SQL Server Data Compression
What is Data Compression ?
Data compression is a very effective technique to reduce the size of data in the database. Less I/O processes happens due to processing of compressed data and increases the load on CPU requirements. Compression is a great way to get more mileage out of your database.Data compression is a technology that’s been around since SQL Server 2008. The idea of data compression is that you can selectively choose tables, indexes, or partitions within a database. Data compression applies to:
- Heaps.
- Clustered indexes.
- Non-clustered indexes.
- Partitions.
- Indexed views.
Why Data Compression Required ?
Large objects i.e. LOB and BLOB are not compressed .I/O can be a bottleneck in moving information between in-and-out of the database. The network speeds are so much slower than processing speed . Here Efficiency gains are happens using the processing of compress data in a database, so that it travels faster. And boost up processing power.
- Effective space management
- Efficient cost reduction technique
- Ease of database backup management
- Effective N/W bandwidth utilization
- Safe and faster recovery or restoration
- Better performance – reduces the memory footprint of the system
Types of SQL Server compression
Data compression is a technology that’s been around since SQL Server 2008. There are two types of data compression
- Row-level and
- Page-level
The row-level
Compression works behind the scenes and converts any fixed length data types into variable length types. The assumption here is that often data is stored at a fixed length type, such as char 100, and they don’t actually fill the entire 100 characters for every record.The concept of compression is extended to all fixed-length data types, including char, int, and float. If you stored the value of 100 in an int column, the SQL Server needn’t use all 32 bits, instead, it simply uses 8 bits (1 byte).
Page Compression
First, it automatically applies row-level compression on fixed length data fields, so you automatically get those gains by default. Then on top of that, Page compression is works. Page compression is categorized into two types
- Prefix compression and
- Dictionary compression.
Prefix Compression
For each page that is being compressed, prefix compression uses the following steps:
- For each column, value is identified that can be used to reduce the storage space for the values in each column.

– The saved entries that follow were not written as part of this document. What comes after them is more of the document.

import Literature.NumberTheory.Automorphic.HarishChandraGLEmbeddings
import Literature.NumberTheory.Automorphic.HarishChandraGLProjection
import Literature.NumberTheory.Automorphic.HighestWeightGL
import HarnessLib

/-!
# Highest weight calculus for factorwise representations of `𝔤𝔩ₙ(𝕜)_ℂ = ∏_τ 𝔤𝔩ₙ(ℂ)`

Topic `Literature/NumberTheory/Automorphic` (support for `HarishChandraGL.lean`: the proof of the
named fact `Literature.NumberTheory.Automorphic.nonempty_harishChandraHomGL`, assembled in `HarishChandraGLExistence`).

Let `𝕜` be `ℝ` or `ℂ`, `T = (𝕜 →ₐ[ℝ] ℂ)`, `𝔤 = 𝔤𝔩ₙ(𝕜)` (real Lie algebra) and
`𝔤_ℂ = 𝔤 ⊗_ℝ ℂ = ∏_{τ ∈ T} 𝔤𝔩ₙ(ℂ)` (Knapp, *Lie Groups Beyond an Introduction*, §VI.1). A complex
representation of `𝔤_ℂ` on `V` is the same as a family of complex Lie algebra homomorphisms
`Ψ_τ : 𝔤𝔩ₙ(ℂ) → End_ℂ V` with pairwise commuting images (`FactorRep`); its restriction to the
real form `𝔤 ↪ 𝔤_ℂ`, `X ↦ (τ(X))_τ`, is the real Lie algebra homomorphism
`FactorRep.rho Ψ : 𝔤 →ₗ⁅ℝ⁆ End_ℂ V`, `X ↦ ∑_τ Ψ_τ(τ(X))`. Conversely `Ψ_τ(τ X)` is recovered from
`ρ = FactorRep.rho Ψ` as the `τ`-projector `HCEmb.proj ρ τ X` (`proj_rho`).

For such representations this file carries out the `𝔰𝔩₂`-string computation behind the Weyl
group symmetry of the Harish-Chandra homomorphism (Humphreys, GTM 9, §21.2 Lemma (a)–(c) and §23.2
Proposition with its Corollary; Knapp, §V.3 and §V.5, proof of Thm. 5.44): if `v` is a highest
weight vector of weight `l` (for `ρ`, in the sense of `IsHighestWeightVector`),
`α = e_{τ,i} - e_{τ,i+1}` a simple root of the factor `τ`, `F = Ψ_τ(E_{i+1,i})` the corresponding
lowering operator and
`m = ⟨l + ρ, α^∨⟩ = l_{τ,i} - l_{τ,i+1} + 1` a natural number, then `F^m v` is annihilated by `𝔫`
and has weight `s_α(l + ρ) - ρ`; hence it is a highest weight vector as soon as it is nonzero
(`isHighestWeightVector_pow`). Moreover `F` commutes with the action of the centre `Z(𝔤)`
(`E_lift_center`).

Relation to `HighestWeightGL` (in the tree). That file encodes a representation of `𝔤_ℂ` as ONE
complex Lie algebra homomorphism `ρC : (T → Matrix (Fin n) (Fin n) ℂ) →ₗ⁅ℂ⁆ End_ℂ V` out of the
product Lie algebra, with the highest weight predicate `IsHighestWeightVectorC ρC l v`. The two
encodings are equivalent and this file provides the bridge: `FactorRep.toLieHom`
(`X ↦ ∑_τ Ψ_τ(X_τ)`), `FactorRep.ofLieHom` (`Ψ_τ = ρC ∘ single τ`), and
`FactorRep.isHighestWeightVectorC_iff : IsHighestWeightVectorC Ψ.toLieHom l v ↔
IsHighestWeightVector Ψ.rho l v`. The factorwise form is kept because the `𝔰𝔩₂`-string calculus
below is about the matrix units `E Ψ τ j k = Ψ_τ(E_{jk})` of one factor at a time. Note that the
models of `HighestWeightGL` (products of principal minors in a polynomial ring, highest weights
`λ` polynomial dominant) cannot feed the *existence* proof of the Harish-Chandra homomorphism:
being locally finite they have *finite* `𝔰𝔩₂`-strings, `F_α^m v = 0` for `m = ⟨λ + ρ, α^∨⟩`, whereas
the `W`-symmetry step (`isHighestWeightVector_pow` below, applied in `HarishChandraGLExistence`)
needs a highest weight vector with `F_α^m v ≠ 0`; such vectors are supplied by the model of
`HarishChandraGLModel` (complex exponents, free lowering strings).

## Main definitions

* `Literature.Automorphic.HCWt.FactorRep 𝕜 n V` — commuting families `(Ψ_τ)_τ` of complex Lie algebra
  homomorphisms `𝔤𝔩ₙ(ℂ) → End_ℂ V`; `FactorRep.rho` — the associated real representation of
  `𝔤𝔩ₙ(𝕜)`; `FactorRep.E Ψ τ j k = Ψ_τ(E_{jk})` — the matrix units of `𝔤_ℂ` acting on `V`.
* `Literature.Automorphic.HCWt.shiftWt l τ i i' c` — the weight `l - c • (e_{τ,i} - e_{τ,i'})`.

## Main statements

* `FactorRep.toLieHom`, `FactorRep.ofLieHom`, `FactorRep.isHighestWeightVectorC_iff` — the
  bridge to the encoding `(T → 𝔤𝔩ₙ(ℂ)) →ₗ⁅ℂ⁆ End_ℂ V` and `IsHighestWeightVectorC` of
  `HighestWeightGL`.
* `FactorRep.proj_rho` — `proj ρ τ X = Ψ_τ(τ X)`.
* `FactorRep.E_apply_eq_zero`, `FactorRep.E_diag_apply` — a highest weight vector `v` of weight `l`
  satisfies `Ψ_τ(E_{jk}) v = 0` (`j < k`) and `Ψ_τ(E_{jj}) v = l_{τ,j} v`.
* `FactorRep.isHighestWeightVector_of` — the converse.
* `FactorRep.isHighestWeightVector_pow` — `F^m v` is a highest weight vector of weight
  `s_α · l = l - m α` if it is nonzero (`m = l_{τ,i} - l_{τ,i+1} + 1`).
* `Literature.NumberTheory.Automorphic.HCWt.shiftWt_add_rho` — `(s_α · l) + ρ = s_α (l + ρ)` in coordinates.
* `FactorRep.E_lift_center` — `Ψ_τ(E_{jk})` commutes with `Z(𝔤)`.

## References

* `Literature.NumberTheory.Automorphic.HighestWeightGL` (this tree) — `IsHighestWeightVectorC`.
* A. W. Knapp, *Lie Groups Beyond an Introduction*, 2nd ed., Birkhäuser 2002, §V.3, §V.5
  (Thm. 5.44), §VI.1.
* J. E. Humphreys, *Introduction to Lie Algebras and Representation Theory*, GTM 9, Springer 1972,
  §21.2 (Lemma), §23.2 (Proposition, Corollary, Corollary').
-/

attribute [local instance 100] LieRing.ofAssociativeRing

open scoped Matrix ComplexConjugate

noncomputable section

namespace Literature.NumberTheory.Automorphic.HCWt

open HCProj HCEmb RCLike

variable {𝕜 : Type*} [RCLike 𝕜] {n : ℕ}
variable {V : Type*} [AddCommGroup V] [Module ℂ V]

variable (𝕜 n V) in
/-- A **factorwise representation** of the complexification `𝔤_ℂ = ∏_{τ : 𝕜 →ₐ[ℝ] ℂ} 𝔤𝔩ₙ(ℂ)` of
`𝔤𝔩ₙ(𝕜)` on a complex vector space `V`: complex Lie algebra homomorphisms
`Ψ_τ : 𝔤𝔩ₙ(ℂ) → End_ℂ V` whose images commute for `τ ≠ τ'`. Knapp, §VI.1 (complexification of a
real form) with §I.1 (direct sums of Lie algebras). [folklore] -/
structure FactorRep where
  /-- the representation of the `τ`-th factor `𝔤𝔩ₙ(ℂ)` -/
  toFun : (𝕜 →ₐ[ℝ] ℂ) → (Matrix (Fin n) (Fin n) ℂ →ₗ⁅ℂ⁆ Module.End ℂ V)
  /-- different factors commute -/
  commute : ∀ τ τ', τ ≠ τ' → ∀ X Y, toFun τ X * toFun τ' Y = toFun τ' Y * toFun τ X

namespace FactorRep

variable (Ψ : FactorRep 𝕜 n V)

/-- The matrix unit `E_{jk}` of the `τ`-th factor, acting on `V`: `E Ψ τ j k = Ψ_τ(E_{jk})`.
[folklore] -/
def E (τ : 𝕜 →ₐ[ℝ] ℂ) (j k : Fin n) : Module.End ℂ V := Ψ.toFun τ (Matrix.single j k 1)

/-- `Ψ_τ(Y) = ∑_{j,k} Y_{jk} Ψ_τ(E_{jk})`. [folklore] -/
theorem apply_eq_sum (τ : 𝕜 →ₐ[ℝ] ℂ) (Y : Matrix (Fin n) (Fin n) ℂ) :
    Ψ.toFun τ Y = ∑ j, ∑ k, Y j k • Ψ.E τ j k := by
  conv_lhs => rw [Matrix.matrix_eq_sum_single Y]
  simp only [map_sum]
  refine Finset.sum_congr rfl fun j _ ↦ Finset.sum_congr rfl fun k _ ↦ ?_
  rw [E, ← map_smul, Matrix.smul_single, smul_eq_mul, mul_one]

/-- Commutation relations of the matrix units inside one factor:
`[E_{jk}, E_{pq}] = δ_{kp} E_{jq} - δ_{qj} E_{pk}`. [folklore] -/
theorem E_mul_E_sub (τ : 𝕜 →ₐ[ℝ] ℂ) (j k p q : Fin n) :
    Ψ.E τ j k * Ψ.E τ p q - Ψ.E τ p q * Ψ.E τ j k =
      (if k = p then Ψ.E τ j q else 0) - (if q = j then Ψ.E τ p k else 0) := by
  rw [← Ring.lie_def, E, E, ← LieHom.map_lie, HCSpan.single_lie_single, map_sub]
  congr 1
  · split_ifs <;> simp [E]
  · split_ifs <;> simp [E]

/-- Matrix units of different factors commute. [folklore] -/
theorem E_mul_E_of_ne {τ τ' : 𝕜 →ₐ[ℝ] ℂ} (h : τ ≠ τ') (j k p q : Fin n) :
    Ψ.E τ j k * Ψ.E τ' p q = Ψ.E τ' p q * Ψ.E τ j k :=
  Ψ.commute τ τ' h _ _

/-! ### The real form -/

/-- `Ψ_τ` is real-linear. [folklore] -/
theorem map_real_smul (τ : 𝕜 →ₐ[ℝ] ℂ) (r : ℝ) (Y : Matrix (Fin n) (Fin n) ℂ) :
    Ψ.toFun τ (r • Y) = r • Ψ.toFun τ Y := by
  rw [← algebraMap_smul ℂ r Y, map_smul, algebraMap_smul]

/-- The **real form** of a factorwise representation: the real Lie algebra homomorphism
`ρ : 𝔤𝔩ₙ(𝕜) → End_ℂ V`, `ρ(X) = ∑_τ Ψ_τ(τ(X))` (restriction of `Ψ` along
`𝔤 ↪ 𝔤_ℂ = ∏_τ 𝔤𝔩ₙ(ℂ)`, `X ↦ (τ X)_τ`). Knapp, §VI.1. [folklore] -/
def rho : Matrix (Fin n) (Fin n) 𝕜 →ₗ⁅ℝ⁆ Module.End ℂ V where
  toFun X := ∑ τ : 𝕜 →ₐ[ℝ] ℂ, Ψ.toFun τ (τ.mapMatrix X)
  map_add' X Y := by simp only [map_add, Finset.sum_add_distrib]
  map_smul' r X := by
    simp only [map_smul, RingHom.id_apply, Finset.smul_sum, map_real_smul]
  map_lie' {X Y} := by
    have h1 : ∀ τ : 𝕜 →ₐ[ℝ] ℂ, τ.mapMatrix ⁅X, Y⁆ = ⁅τ.mapMatrix X, τ.mapMatrix Y⁆ := fun τ ↦ by
      rw [Ring.lie_def, Ring.lie_def, map_sub, map_mul, map_mul]
    simp only [h1, LieHom.map_lie]
    rw [lie_sum]
    refine Finset.sum_congr rfl fun τ _ ↦ ?_
    rw [sum_lie, Finset.sum_eq_single τ]
    · intro τ' _ hne
      rw [Ring.lie_def, Ψ.commute τ' τ hne, sub_self]
    · intro h; exact absurd (Finset.mem_univ τ) h

/-- Unfolding `rho`. [folklore] -/
theorem rho_apply (X : Matrix (Fin n) (Fin n) 𝕜) :
    Ψ.rho X = ∑ τ : 𝕜 →ₐ[ℝ] ℂ, Ψ.toFun τ (τ.mapMatrix X) := rfl

/-- `ρ(X) = ∑_{τ,j,k} τ(X_{jk}) Ψ_τ(E_{jk})`. [folklore] -/
theorem rho_apply_eq_sum (X : Matrix (Fin n) (Fin n) 𝕜) :
    Ψ.rho X = ∑ τ : 𝕜 →ₐ[ℝ] ℂ, ∑ j, ∑ k, τ (X j k) • Ψ.E τ j k := by
  rw [rho_apply]
  refine Finset.sum_congr rfl fun τ _ ↦ ?_
  rw [apply_eq_sum]
  rfl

- A row that represents the prefix values for each column is created and stored in the compression information (CI) structure that immediately follows the page header.
- The repeated prefix values in the column are replaced by a reference to the corresponding prefix. If the value in a row does not exactly match the selected prefix value, a partial match can still be indicated.
Dictionary Compression
After prefix compression has been completed, dictionary compression is applied to the database. Dictionary compression searches for repeated values anywhere on the page and stores them in the CI area. Unlike prefix compression, dictionary compression is not restricted to one column. Dictionary compression can replace repeated values that occur anywhere on a page.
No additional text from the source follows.